Each page isolates a layer:

- **voice page (`/`)** — full stack, the canonical voice surface.
- **text page (`/text.html`)** — same dispatcher as voice, no audio. Use when you want to iterate on a spec's logic without burning STT/TTS minutes, when you're on a flaky mic, or when reviewing flow transitions visually beats listening. Real designers use this through the editor's Simulate panel ([`../flowstore/components/runtime/SimulatePanel.tsx`](../flowstore/components/runtime/SimulatePanel.tsx)); the standalone page is for runner-side dev work.
- **bare audio page (`/audio-test.html`)** — no spec, no dispatcher, hardcoded prompt. First-pass triage for "is the audio path or the dispatcher misbehaving?" If the issue reproduces here, it's audio.

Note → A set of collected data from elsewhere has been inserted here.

import Mathlib
import Literature.Computability.AlgebraicComplexity.PIProof

/-!
# Crux `RestorationQP` (stmt-ValiantsHypothesis-10343), line `registered`: the proof-calculus
rungs under stub T′ `stub_invarianceProvableQP'`

Stub T′ (conjecture-grade: Hrubeš–Tzameret 2009 §1, p-boundedness of `P_c` is open) asks, for a
circuit `C` over the matrix variables `x_ab` (`a, b < n`), for `P_c(ℂ)` proofs
(`HasPCProofOfSize`, Hrubeš–Tzameret arXiv:1112.6265 §1.1) of ALL the invariance identities
`C ∘ σ = C`, `σ ∈ S_n` (diagonal relabelling `x_ab ↦ x_{σ a, σ b}`).  Any construction of such
proofs produces them for GENERATORS of `S_n` and closes under products; this file lands that
bookkeeping once and for all: for a FIXED circuit `C`, the `σ` whose invariance identity is
provable form a submonoid of `S_n`, with an additive size calculus.

* `piCircuit_rename_id`, `piCircuit_rename_rename` — functoriality of `PICircuit.rename`.
* H1 `invarianceProvableQP_aux_rename_one` — `C ∘ 1 = C` is the axiom A1, size `2|C|`.
* H2 `invarianceProvableQP_aux_rename_mul` — proofs for `σ` (size `t₁`) and `τ` (size `t₂`)
  give one for `σ * τ` of size `t₁ + t₂ + 2|C|`: rename the `τ`-proof along `σ`
  (`HasPCProofOfSize.rename`, same size) and chain with the `σ`-proof by R2.
* `hasPCProofOfSize_rename_perm_of_swap` — proofs of size `≤ t` for all transpositions `(i j)`,
  `i < j`, give proofs for every `σ ∈ S_n` of size `≤ (n + 1) (t + 2|C|)` (induction on the
  support of `σ`, `Equiv.Perm.card_support_swap_mul`).
* `hasPCProofOfSize_rename_swap_of_adjacent` — proofs of size `≤ t` for the ADJACENT
  transpositions `(i i+1)` give proofs for all transpositions of size `≤ 2 n (t + 2|C|)`
  (`(i j+1) = (j j+1)(i j)(j j+1)`, `Equiv.swap_mul_swap_mul_swap`).
* `hasPCProofOfSize_rename_perm_of_adjacent` — hence proofs for every `σ ∈ S_n` of size
  `≤ 2 (n + 1)² (t + 2|C|)`: the word-length rung (H3) reducing the all-`σ` hypothesis of the
  stability stubs S2/L to the `n - 1` adjacent transpositions at polynomial cost.
-/

-- single-problem summit: `Summit.ValiantsHypothesis.ValiantsHypothesis.…` is the namespace by design (D-0017)
set_option linter.dupNamespace false

namespace Summit.ValiantsHypothesis.ValiantsHypothesis.Theorems

open MvPolynomial Literature.Computability.AlgebraicComplexity

universe u v w w'

/-! ### Functoriality of renaming -/

section Functoriality

variable {𝔽 : Type u} {X : Type v} {Y : Type w} {Z : Type w'}

/-- Renaming a node along `id` does nothing. [folklore] -/
theorem piCircuit_node_rename_id (p : PICircuit.Node 𝔽 X) : p.rename id = p := by
  cases p <;> rfl

/-- Renaming a node along `f` and then along `g` is renaming along `g ∘ f`. [folklore] -/
theorem piCircuit_node_rename_rename (f : X → Y) (g : Y → Z) (p : PICircuit.Node 𝔽 X) :
    (p.rename f).rename g = p.rename (g ∘ f) := by
  cases p <;> rfl

/-- `PICircuit.rename id = id`. [folklore] -/
theorem piCircuit_rename_id (C : PICircuit 𝔽 X) : C.rename id = C := by
  obtain ⟨body, out⟩ := C
  simp only [PICircuit.rename, List.map_id'' piCircuit_node_rename_id, piCircuit_node_rename_id]

/-- `(C.rename f).rename g = C.rename (g ∘ f)`. [folklore] -/
theorem piCircuit_rename_rename (f : X → Y) (g : Y → Z) (C : PICircuit 𝔽 X) :
    (C.rename f).rename g = C.rename (g ∘ f) := by
  have h : (PICircuit.Node.rename (𝔽 := 𝔽) g ∘ PICircuit.Node.rename f) =
      PICircuit.Node.rename (g ∘ f) :=
    funext (piCircuit_node_rename_rename f g)
  obtain ⟨body, out⟩ := C
  simp only [PICircuit.rename, List.map_map, h, piCircuit_node_rename_rename]

end Functoriality

/-! ### The submonoid of provable invariance identities of a fixed circuit -/

/-- **H1 — the unit.** `C ∘ 1 = C` is (after `one_smul`, `rename id = id`) the axiom A1
`C = C`: a one-line `P_c(ℂ)` proof of size `|C| + |C|`. [folklore] -/
theorem invarianceProvableQP_aux_rename_one : ∀ (n : ℕ) (C : PICircuit ℂ (Fin n × Fin n)), HasPCProofOfSize (C.rename fun x : Fin n × Fin n => (1 : Equiv.Perm (Fin n)) • x) C (2 * C.size) := by
  intro n C
  have h1 : (fun x : Fin n × Fin n => (1 : Equiv.Perm (Fin n)) • x) = id :=
    funext fun x => one_smul _ x
  rw [h1, piCircuit_rename_id]
  refine PISystem.Provable.mono (PISystem.Provable.refl (S := pcSystem ℂ (Fin n × Fin n)) C) ?_
    fun _ => le_top
  have h : C.size + C.size ≤ 2 * C.size := by omega
  exact_mod_cast h

/-- **H2 — products.** From `P_c(ℂ)` proofs of `C ∘ σ = C` (size `≤ t₁`) and `C ∘ τ = C`
(size `≤ t₂`): renaming the second along `σ` gives `C ∘ (σ τ) = C ∘ σ` with the same size
(`P_c` proofs are closed under renaming of the variables), and R2 chains it with the first into
`C ∘ (σ τ) = C`, of size `≤ t₁ + t₂ + |C ∘ (στ)| + |C| = t₁ + t₂ + 2|C|`. [folklore] -/
theorem invarianceProvableQP_aux_rename_mul : ∀ (n t₁ t₂ : ℕ) (C : PICircuit ℂ (Fin n × Fin n)) (σ τ : Equiv.Perm (Fin n)), HasPCProofOfSize (C.rename fun x : Fin n × Fin n => σ • x) C t₁ → HasPCProofOfSize (C.rename fun x : Fin n × Fin n => τ • x) C t₂ → HasPCProofOfSize (C.rename fun x : Fin n × Fin n => (σ * τ) • x) C (t₁ + t₂ + 2 * C.size) := by
  intro n t₁ t₂ C σ τ hσ hτ
  have hτ' := hτ.rename fun x : Fin n × Fin n => σ • x
  rw [piCircuit_rename_rename] at hτ'
  have hcomp : ((fun x : Fin n × Fin n => σ • x) ∘ fun x : Fin n × Fin n => τ • x) =
      fun x : Fin n × Fin n => (σ * τ) • x :=
    funext fun x => (mul_smul σ τ x).symm
  rw [hcomp] at hτ'
  have key : (pcSystem ℂ (Fin n × Fin n)).Provable (C.rename fun x : Fin n × Fin n => (σ * τ) • x) C
      ((t₂ : ℕ∞) + t₁ + ((C.rename fun x : Fin n × Fin n => (σ * τ) • x).size + C.size : ℕ))
      (⊤ + ⊤) :=
    PISystem.Provable.trans hτ' hσ
  refine PISystem.Provable.mono key ?_ fun _ => le_top
  rw [PICircuit.size_rename]
  have h : t₂ + t₁ + (C.size + C.size) ≤ t₁ + t₂ + 2 * C.size := by omega
  exact_mod_cast h

/-! ### Word length: from generators to all of `S_n` at polynomial cost -/

/-- Proofs of `C ∘ (i j) = C` of size `≤ t` for all transpositions `(i j)`, `i < j`, give for
every `σ ∈ S_n` a proof of `C ∘ σ = C` of size `≤ (#supp σ + 1) (t + 2|C|)`: write
`σ = (x σx) · τ` with `#supp τ < #supp σ` and use H1/H2. [folklore] -/
theorem hasPCProofOfSize_rename_perm_of_swap_card {n : ℕ} (t : ℕ) (C : PICircuit ℂ (Fin n × Fin n))
    (h : ∀ i j : Fin n, i < j →
      HasPCProofOfSize (C.rename fun x : Fin n × Fin n => Equiv.swap i j • x) C t)
    (σ : Equiv.Perm (Fin n)) :
    HasPCProofOfSize (C.rename fun x : Fin n × Fin n => σ • x) C
      ((σ.support.card + 1) * (t + 2 * C.size)) := by
  -- any transposition, in either order of its entries, has a proof of size `≤ t`
  have hswap : ∀ i j : Fin n, i ≠ j →
      HasPCProofOfSize (C.rename fun x : Fin n × Fin n => Equiv.swap i j • x) C t := by
    intro i j hij
    rcases hij.lt_or_gt with hlt | hgt
    · exact h i j hlt
    · rw [Equiv.swap_comm]; exact h j i hgt
  suffices H : ∀ (k : ℕ) (σ : Equiv.Perm (Fin n)), σ.support.card ≤ k →
      HasPCProofOfSize (C.rename fun x : Fin n × Fin n => σ • x) C
        ((σ.support.card + 1) * (t + 2 * C.size)) from H _ σ le_rfl
  intro k
  induction k with
  | zero =>
    intro σ hσ
    have h1 : σ = 1 := Equiv.Perm.card_support_eq_zero.1 (Nat.le_zero.1 hσ)
    subst h1
    exact (invarianceProvableQP_aux_rename_one n C).mono (by nlinarith)
  | succ k ih =>
    intro σ hσ
    by_cases h1 : σ = 1
    · subst h1
      exact (invarianceProvableQP_aux_rename_one n C).mono (by nlinarith)
    · have hne : σ.support ≠ ∅ := fun he => h1 (Equiv.Perm.support_eq_empty_iff.1 he)
      obtain ⟨x, hx⟩ := Finset.nonempty_iff_ne_empty.2 hne
      rw [Equiv.Perm.mem_support] at hx
      set τ : Equiv.Perm (Fin n) := Equiv.swap x (σ x) * σ with hτ
      have hcard : τ.support.card < σ.support.card := Equiv.Perm.card_support_swap_mul hx
      have hτpf := ih τ (by omega)
      have hσeq : Equiv.swap x (σ x) * τ = σ := Equiv.swap_mul_self_mul x (σ x) σ
      have := invarianceProvableQP_aux_rename_mul n t _ C (Equiv.swap x (σ x)) τ
        (hswap x (σ x) hx.symm) hτpf
      rw [hσeq] at this
      refine this.mono ?_
      have hle : τ.support.card + 2 ≤ σ.support.card + 1 := by omega
      calc t + (τ.support.card + 1) * (t + 2 * C.size) + 2 * C.size
          = (τ.support.card + 2) * (t + 2 * C.size) := by ring
        _ ≤ (σ.support.card + 1) * (t + 2 * C.size) := Nat.mul_le_mul_right _ hle

/-- **Transpositions suffice.** Proofs of `C ∘ (i j) = C` of size `≤ t` for all transpositions
`(i j)`, `i < j`, give for every `σ ∈ S_n` a proof of `C ∘ σ = C` of size
`≤ (n + 1) (t + 2|C|)` (every `σ` is a product of `≤ n` transpositions). [folklore] -/
theorem hasPCProofOfSize_rename_perm_of_swap {n : ℕ} (t : ℕ) (C : PICircuit ℂ (Fin n × Fin n))
    (h : ∀ i j : Fin n, i < j →
      HasPCProofOfSize (C.rename fun x : Fin n × Fin n => Equiv.swap i j • x) C t)
    (σ : Equiv.Perm (Fin n)) :
    HasPCProofOfSize (C.rename fun x : Fin n × Fin n => σ • x) C ((n + 1) * (t + 2 * C.size)) := by
  refine (hasPCProofOfSize_rename_perm_of_swap_card t C h σ).mono (Nat.mul_le_mul_right _ ?_)
  have := Finset.card_le_univ σ.support
  rw [Fintype.card_fin] at this
  omega

/-- **Adjacent transpositions give all transpositions.** Proofs of `C ∘ (i i+1) = C` of size
`≤ t` for the adjacent transpositions give, for `j = i + 1 + d`, a proof of `C ∘ (i j) = C` of
size `≤ (2 d + 1) (t + 2|C|)`, by `(i j+1) = (j j+1) (i j) (j j+1)` and H2 twice. [folklore] -/
theorem hasPCProofOfSize_rename_swap_of_adjacent_gap {n : ℕ} (t : ℕ) (C : PICircuit ℂ (Fin n × Fin n))
    (h : ∀ i j : Fin n, (j : ℕ) = i + 1 →
      HasPCProofOfSize (C.rename fun x : Fin n × Fin n => Equiv.swap i j • x) C t)
    (d : ℕ) : ∀ i j : Fin n, (j : ℕ) = i + 1 + d →
      HasPCProofOfSize (C.rename fun x : Fin n × Fin n => Equiv.swap i j • x) C
        ((2 * d + 1) * (t + 2 * C.size)) := by
  induction d with
  | zero =>
    intro i j hij
    exact (h i j hij).mono (by nlinarith)
  | succ d ih =>
    intro i j hij
    -- the intermediate index `j₀ = i + 1 + d`, with `j = j₀ + 1`
    have hj₀ : (i : ℕ) + 1 + d < n := by omega
    set j₀ : Fin n := ⟨(i : ℕ) + 1 + d, hj₀⟩ with hj₀def
    have hij₀ : (j₀ : ℕ) = i + 1 + d := rfl
    have hj₀j : (j : ℕ) = j₀ + 1 := by rw [hij₀]; omega
    have hmid := ih i j₀ hij₀
    have hadj := h j₀ j hj₀j
    have hne₁ : i ≠ j₀ := fun he => by have := congrArg Fin.val he; rw [hij₀] at this; omega
    have hne₂ : i ≠ j := fun he => by have := congrArg Fin.val he; omega
    -- `(i j) = (j₀ j) (i j₀) (j₀ j)`
    have hconj : Equiv.swap j₀ j * (Equiv.swap i j₀ * Equiv.swap j₀ j) = Equiv.swap i j := by
      rw [← mul_assoc, Equiv.swap_mul_swap_mul_swap hne₁ hne₂, Equiv.swap_comm]
    have h₁ := invarianceProvableQP_aux_rename_mul n _ _ C (Equiv.swap i j₀) (Equiv.swap j₀ j) hmid hadj
    have h₂ := invarianceProvableQP_aux_rename_mul n _ _ C (Equiv.swap j₀ j) _ hadj h₁
    rw [hconj] at h₂
    refine h₂.mono (le_of_eq ?_)
    ring

/-- **Adjacent transpositions give all transpositions**, with the uniform bound
`2 n (t + 2|C|)`. [folklore] -/
theorem hasPCProofOfSize_rename_swap_of_adjacent {n : ℕ} (t : ℕ) (C : PICircuit ℂ (Fin n × Fin n))
    (h : ∀ i j : Fin n, (j : ℕ) = i + 1 →
      HasPCProofOfSize (C.rename fun x : Fin n × Fin n => Equiv.swap i j • x) C t)
    (i j : Fin n) (hij : i < j) :
    HasPCProofOfSize (C.rename fun x : Fin n × Fin n => Equiv.swap i j • x) C
      (2 * n * (t + 2 * C.size)) := by
  have hlt : (i : ℕ) < j := hij
  have hd : (j : ℕ) = i + 1 + ((j : ℕ) - i - 1) := by omega
  refine (hasPCProofOfSize_rename_swap_of_adjacent_gap t C h _ i j hd).mono
    (Nat.mul_le_mul_right _ ?_)
  have := j.isLt
  omega

/-- **H3 — word length.** Proofs of `C ∘ (i i+1) = C` of size `≤ t` for the `n - 1` adjacent
transpositions of `Fin n` give, for EVERY `σ ∈ S_n`, a `P_c(ℂ)` proof of `C ∘ σ = C` of size
`≤ 2 (n + 1)² (t + 2|C|)`: the all-`σ` hypothesis of the stability stubs (S2, L) costs only a
polynomial factor over the generator hypothesis a proof of T′ would naturally establish.
[folklore] -/
theorem hasPCProofOfSize_rename_perm_of_adjacent {n : ℕ} (t : ℕ) (C : PICircuit ℂ (Fin n × Fin n))
    (h : ∀ i j : Fin n, (j : ℕ) = i + 1 →
      HasPCProofOfSize (C.rename fun x : Fin n × Fin n => Equiv.swap i j • x) C t)
    (σ : Equiv.Perm (Fin n)) :
    HasPCProofOfSize (C.rename fun x : Fin n × Fin n => σ • x) C
      (2 * (n + 1) ^ 2 * (t + 2 * C.size)) := by
  have hsw := hasPCProofOfSize_rename_swap_of_adjacent t C h
  refine (hasPCProofOfSize_rename_perm_of_swap (2 * n * (t + 2 * C.size)) C
    (fun i j hij => hsw i j hij) σ).mono ?_
  have h1 : 2 * n * (t + 2 * C.size) + 2 * C.size ≤ 2 * (n + 1) * (t + 2 * C.size) := by nlinarith
  calc (n + 1) * (2 * n * (t + 2 * C.size) + 2 * C.size)
      ≤ (n + 1) * (2 * (n + 1) * (t + 2 * C.size)) := Nat.mul_le_mul_left _ h1
    _ = 2 * (n + 1) ^ 2 * (t + 2 * C.size) := by ring

end Summit.ValiantsHypothesis.ValiantsHypothesis.Theorems
/-!
# Birth skeleton (BC3) for crux `WallDressing` (stmt-AtomisticToContinuum-13825)

Route `BECWallDressingTransfer` (sub-problem `BoseEinsteinCondensation`), crux rank 2: for
`w_D`-typical environments `Y ∈ (ℝ³)^N` the one-particle ratio `Ψ₀(x::Y)/(Φ₀(x::Y)·s(x))`
(Dirichlet ground state over torus ground state times a one-body wall profile `s` of some scale
`ℓ ∈ (0, εL]`) oscillates over the inner cube `Λ_a = (a, L−a)³` by at most a factor `C` uniform in `N`
(typed a.e.: the violating pairs `(x,y) ∈ Λ_a²` have volume `0` off a set of environments of
`w_D`-mass `≤ η`).

## Reading of the crux used by this line

`C` is chosen after `ρ` and `a`, and `ℓ` is only required to satisfy `0 < ℓ ≤ εL`; with the
admissible choice `ℓ := min a (εL)` the wall profile is `≡ 1` on `Λ_a` (`wallProfile_eq_one`, the
Lean fact recorded by refuter rattack-13825, W2.lean). So the crux is exactly a TWO-SIDED,
`s`-free comparison of the Dirichlet slice `x ↦ Ψ₀(x::Y)` with the torus slice `x ↦ Φ₀(x::Y)` on
`Λ_a`, for `w_D`-typical `Y`, uniform in `N` (constants may depend on `v, a, ρ`).

## The cut (three named stubs, composition `WallDressing_of` sorry-free)

Fix the a.e.-robust REFERENCE LEVEL of an environment `Y` (the classical "value at an interior
reference point" of a boundary Harnack principle, averaged over the central cube
`Λ_c = (L/4, 3L/4)³`): `r(Y) = (∫_{Λ_c} Ψ₀(z::Y) dz) / (∫_{Λ_c} Φ₀(z::Y) dz)` (real division, junk `0`).

* `stub_interiorHarnack` (screening in the bulk; two-sided interior Harnack inequality for the
  `h`-transform `h = Ψ_D/Φ_P`): for every `ε > 0`, for `w_D`-all-but-`η` environments,
  `K⁻¹ r(Y) Φ₀(x::Y) ≤ Ψ₀(x::Y) ≤ K r(Y) Φ₀(x::Y)` for a.e. `x ∈ Λ_ε = (εL, L−εL)³`, `K = K(v,a,ρ,ε,η)`.
* `stub_boundaryCarleson` (upper boundary-Harnack half, Carleson-type estimate): on SOME macroscopic
  boundary layer `Λ_a ∖ Λ_{ε₀}` (`ε₀ = ε₀(v,a,ρ) > 0`), `Ψ₀(x::Y) ≤ K r(Y) Φ₀(x::Y)` a.e., typical `Y`.
* `stub_boundaryHealing` (lower boundary-Harnack half, Hopf/healing-type estimate): on some layer
  `Λ_a ∖ Λ_{ε₀}`, `r(Y) Φ₀(x::Y) ≤ K Ψ₀(x::Y)` a.e., typical `Y` — the Dirichlet state has healed back to
  `K⁻¹ ×` the bulk ratio already at distance `a` from the faces (`K ~ ξ/a` expected, `ξ = (8πρ𝔞)^{-1/2}`).

Typicality is typed as an OUTER exceptional set: `∃ B ⊆ (ℝ³)^N, ∫⁻_{Y ∈ B} (∫Ψ₀(x::Y)²dx) ≤ η` and
the property for every `Y ∉ B` (set-lintegrals are subadditive in the set with no measurability, which
is what lets three exceptional sets merge; the crux's inner-indicator form is weaker, so the stubs imply it).

`WallDressing_of : stub₁-sig → stub₂-sig → stub₃-sig → WallDressing` (hypotheses keyed by the
registered stub names `__Registered.stub_…`, conclusion the route decl BY NAME) is a real proof:
`a₀ = max`, `ρ₀ = min`, interior stub at `ε* = min ε₂ ε₃`, budgets `η/3`, `C = max K₁ K₂ · max K₁ K₃`,
`ℓ = min a (εL)` (so `s ≡ 1` on `Λ_a`), upper bound on `Λ_a` = interior-upper on `Λ_{ε*}` + Carleson on
the layer, lower bound likewise; for a good `Y` the violating pairs lie in
`(S_U × ℝ³) ∪ (ℝ³ × S_L)` with `S_U, S_L` Lebesgue-null (`Measure.prod_prod`), so their volume is `0`;
the bad environments lie in `B₁ ∪ B₂ ∪ B₃`, and `lintegral_indicator_le` + `lintegral_union_le` give
`≤ η/3 + η/3 + η/3`. Faithfulness (paper): conversely WallDressing(C) with `ℓ ≤ L/4` and `Λ_c ⊆ Λ_a`
gives all three stubs with `K = C` off the same bad set plus the `w_D`-null nondegeneracy set
`{∫_{Λ_c} Φ₀(·::Y) = 0 < ∫ Ψ₀(·::Y)²}` (integrate the a.e. pair inequality over the reference
variable in `Λ_c`), so the cut loses only constants.

Disproof used: no `Disproof.lean` exists on this crux (`ledger crux ls stmt-AtomisticToContinuum-13825`:
no workfiles, 2026-08-17). Refuter rattack-13825's paper witness (wall cages, refuted-misstated note,
repair `C′ = WallDressingWeighted`) — if it stands — lands on the LAYER stubs (2)/(3), not on (1); the
same cut transfers verbatim to `C′` (weighted exceptional `x`-sets instead of Lebesgue-null ones).
-/

noncomputable section

namespace Summit.AtomisticToContinuum.BoseEinsteinCondensation.Cruxes.WallDressing.Birth

open scoped BigOperators ENNReal NNReal
open MeasureTheory Filter
open Literature.MathematicalPhysics.QuantumManyBody.BoseGas
open Summit.AtomisticToContinuum.BoseEinsteinCondensation.Theses.BECWallDressingTransfer (WallDressing)

/-! ## The three intermediate statements of the line (named; bodies over tree vocabulary) -/

/-- **Interior Harnack for the wall ratio (screening in the bulk).** For every repulsive finite-range
`v` there is `a₀ > 0` such that for every `a ≥ a₀`, at all small `ρ`, for every `ε > 0`, `η > 0` there is
`K > 0` with: for all large `N`, if the Dirichlet ground state `Ψ₀` of `N+1` bosons in the box of side
`L = sideLength ρ (N+1)` is unique, then for every torus ground state `Φ₀` of side `L+a` (inlined
interface of the route) there is an exceptional set `B` of environments of `w_D`-mass `≤ η` off which,
for a.e. `x` in the inner cube `Λ_ε = (εL, L−εL)³`,
`r(Y) Φ₀(x::Y) ≤ K Ψ₀(x::Y)` and `Ψ₀(x::Y) ≤ K r(Y) Φ₀(x::Y)`, with the reference level
`r(Y) = ∫_{Λ_c} Ψ₀(z::Y)dz / ∫_{Λ_c} Φ₀(z::Y)dz`, `Λ_c = (L/4, 3L/4)³`. [folklore] -/
def InteriorHarnack : Prop :=
  ∀ v : ℝ → ENNReal, IsRepulsiveFiniteRange v → ∃ a₀ : ℝ, 0 < a₀ ∧ ∀ a : ℝ, a₀ ≤ a →
    ∃ ρ₀ : ℝ, 0 < ρ₀ ∧ ∀ ρ : ℝ, 0 < ρ → ρ < ρ₀ → ∀ ε : ℝ, 0 < ε → ∀ η : ℝ, 0 < η →
      ∃ K : ℝ, 0 < K ∧ ∀ᶠ N : ℕ in Filter.atTop,
        let L : ℝ := sideLength ρ (N + 1);
        let Ψ₀ : Config (N + 1) → ℝ := groundState v (N + 1) L;
        HasUniqueGroundState v (N + 1) L →
          let Λε : Set Space := {z : Space | ∀ k, z k ∈ Set.Ioo (ε * L) (L - ε * L)};
          let Λc : Set Space := {z : Space | ∀ k, z k ∈ Set.Ioo (L / 4) (3 * L / 4)};
          ∀ Φ₀ : Config (N + 1) → ℝ,
            (Continuous Φ₀ ∧
              (∀ (X : Config (N + 1)) (i : Fin (N + 1)) (k : Fin 3),
                Φ₀ (X + Pi.single i (EuclideanSpace.single k (L + a))) = Φ₀ X) ∧
              (∀ X, 0 ≤ Φ₀ X) ∧
              ∀ η' : ℝ, 0 < η' → ∃ δ : ENNReal, 0 < δ ∧
                ∀ Φ : PeriodicTrialState (N + 1) (L + a),
                  periodicEnergy v Φ ≤ periodicGroundStateEnergy v (N + 1) (L + a) + δ →
                    ∃ θ : ℝ, ∫⁻ X in cellN (N + 1) (L + a),
                      (‖Φ.ψ X - Complex.exp (↑θ * Complex.I) * (Φ₀ X : ℂ)‖₊ : ENNReal) ^ 2 ≤
                        ENNReal.ofReal η') →
            ∃ B : Set (Config N),
              (∫⁻ Y in B, ∫⁻ x : Space, ENNReal.ofReal (Ψ₀ (Matrix.vecCons x Y) ^ 2)) ≤
                  ENNReal.ofReal η ∧
              ∀ Y : Config N, Y ∉ B → ∀ᵐ x : Space, x ∈ Λε →
                (∫ z in Λc, Ψ₀ (Matrix.vecCons z Y)) / (∫ z in Λc, Φ₀ (Matrix.vecCons z Y)) *
                      Φ₀ (Matrix.vecCons x Y) ≤ K * Ψ₀ (Matrix.vecCons x Y) ∧
                  Ψ₀ (Matrix.vecCons x Y) ≤
                    K * ((∫ z in Λc, Ψ₀ (Matrix.vecCons z Y)) / (∫ z in Λc, Φ₀ (Matrix.vecCons z Y))) *
                      Φ₀ (Matrix.vecCons x Y)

All three stay around as debug surfaces forever. They don't disappear when the editor integration lands.

## Known rough edges

- **Walkaway gap** — Gemini sometimes responds to a graceful goodbye with text only, no `take_exit_path`. Session stays "live" until idle GC. Documented in [RUNNER-PLAN §"Live-test follow-up"](./RUNNER-PLAN.md#live-test-follow-up-2026-04-30-evening). Click Reset (or close the tab) to recover.
- **Single user, single host** — v0 deployment model. Concurrent sessions across one process should work but are untested at scale.